Collected data:
import Summits.CriticalPhenomena.PercolationContinuityZ3.Theorems.PercNearOneGluingNoHeavyLowerTailCILSharpHardnessHub
import HarnessLib

/-!
# `NoHeavyLowerTail` (stmt-CriticalPhenomena-4575) — CALIBRATION: the PRODUCT and TOP-WEIGHTED forms of
# cumulative isolation imply Kozma–Nitzan's Conjecture 1

Seat `prim-gen-swap` (gen 3), 2026-08-18.  `μ = prodBernoulli w` on `Fin n`, relays `A`, level `j`,
`π(v) = {z ∈ A : v ↔ z}`, `R_v = {|π(v)| ≤ j}` ("`v` is lonely"), `L = {1 ≤ |π(o)| ≤ j}`, and a champion
`c ∈ argmax_{a ∈ A} μ(R_a)`.  Plain cumulative isolation is `CIL : μ(L) ≤ μ(R_c)` (registered
`stub_cumulativeIsolation`; it closes the crux, `Theorems.noHeavyLowerTail_of_stub_cumulativeIsolation`).  Two
sharpenings found numerically exact in this seat's lineage (gens 1–2, reports `MAX-TRANSFER.md`, `ASSEMBLY-LP.md`;
0 failures in ≈ 2·10¹⁰ exhaustive tests) were proposed there as "the universal form to aim at":

* the PRODUCT form  `CIL' :  μ(o ↔ A) · μ(R_cᶜ) ≤ μ(R_oᶜ)`  ("given that `o` meets the relay set at all, it lies
  in a big block at least as often as the champion does"), and
* the TOP-WEIGHTED form  `U :  μ(L) ≤ E[max_{x ∈ π(o)} μ(R_x) ; π(o) ≠ ∅]`  (gen 1's inequality "U"; at the
  half level `j = ⌊|A|/2⌋` it is the covariance form `Σ_x Cov(1{top(B_o) = x}, 1{x ∈ giant}) ≥ 0` of gen 2,
  and it is implied by the prefix inequalities "PBCR" of gen 1).

`U ⇒ CIL' ⇒ CIL` trivially (`productIsolation_of_topWeighted`, `cumulativeIsolation_of_productIsolation`).
**This file proves that `CIL'` — even restricted to the exact half level `|A| = 2j + 1` — implies
Kozma–Nitzan's Conjecture 1** [KozmaNitzan2024, (1) p. 3: `P(0 ↔ b) ≥ P(0 ↔ A)·min_{a∈A} P(a ↔ b)`, the
summit's strong hypothesis `KozmaNitzan2024_conjecture1`, which gives `θ(p_c) = 0` on `ℤ^d` by KN Thm 6]
(`kozmaNitzan_conjecture1_of_productIsolation`), hence so does `U` (`kozmaNitzan_conjecture1_of_topWeighted`).
So `CIL'`, `U`, PBCR and the covariance form are statements at least as strong as the open post-FKG conjecture
and are NOT intermediate targets for the crux (which is Conjecture 3, strictly downstream of Conjecture 1);
this complements gen 1's `kozmaNitzan_conjecture1_of_cilSharp` (`CIL♯ ⇒` Conjecture 2).

HUB TRANSFER (as in `…CILSharpHardness.lean`, [KozmaNitzan2024, Thm 10 proof sketch, p. 32]): given
`(G, A, o, b)` add `k = |A| + 1` hubs glued to `b` (`…CILSharpHardnessHub.lean`), relay set `A' = A ∪ {hubs}`
(`|A'| = 2|A| + 1`), level `j = |A|`.  Almost surely `R'_v = {v ↮ b}` for old `v`, hubs are never lonely, the
champion of `A'` is the relay `a₀ ∈ A` least connected to `b`, and `{o ↔ A'} = {o ↔ A} ∪ {o ↔ b}`; `CIL'` for
`(A', j)` reads `μ({o ↔ A} ∪ {o ↔ b}) · μ(a₀ ↔ b) ≤ μ(o ↔ b)`, which contains Conjecture 1 (no Harris needed).
-/

noncomputable section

## EXERCISE REQUIREMENTS
Only the lines of the data holding the string "covariance" are wanted; copy each of them.

## REPLY
  half level `j = ⌊|A|/2⌋` it is the covariance form `Σ_x Cov(1{top(B_o) = x}, 1{x ∈ giant}) ≥ 0` of gen 2,
So `CIL'`, `U`, PBCR and the covariance form are statements at least as strong as the open post-FKG conjecture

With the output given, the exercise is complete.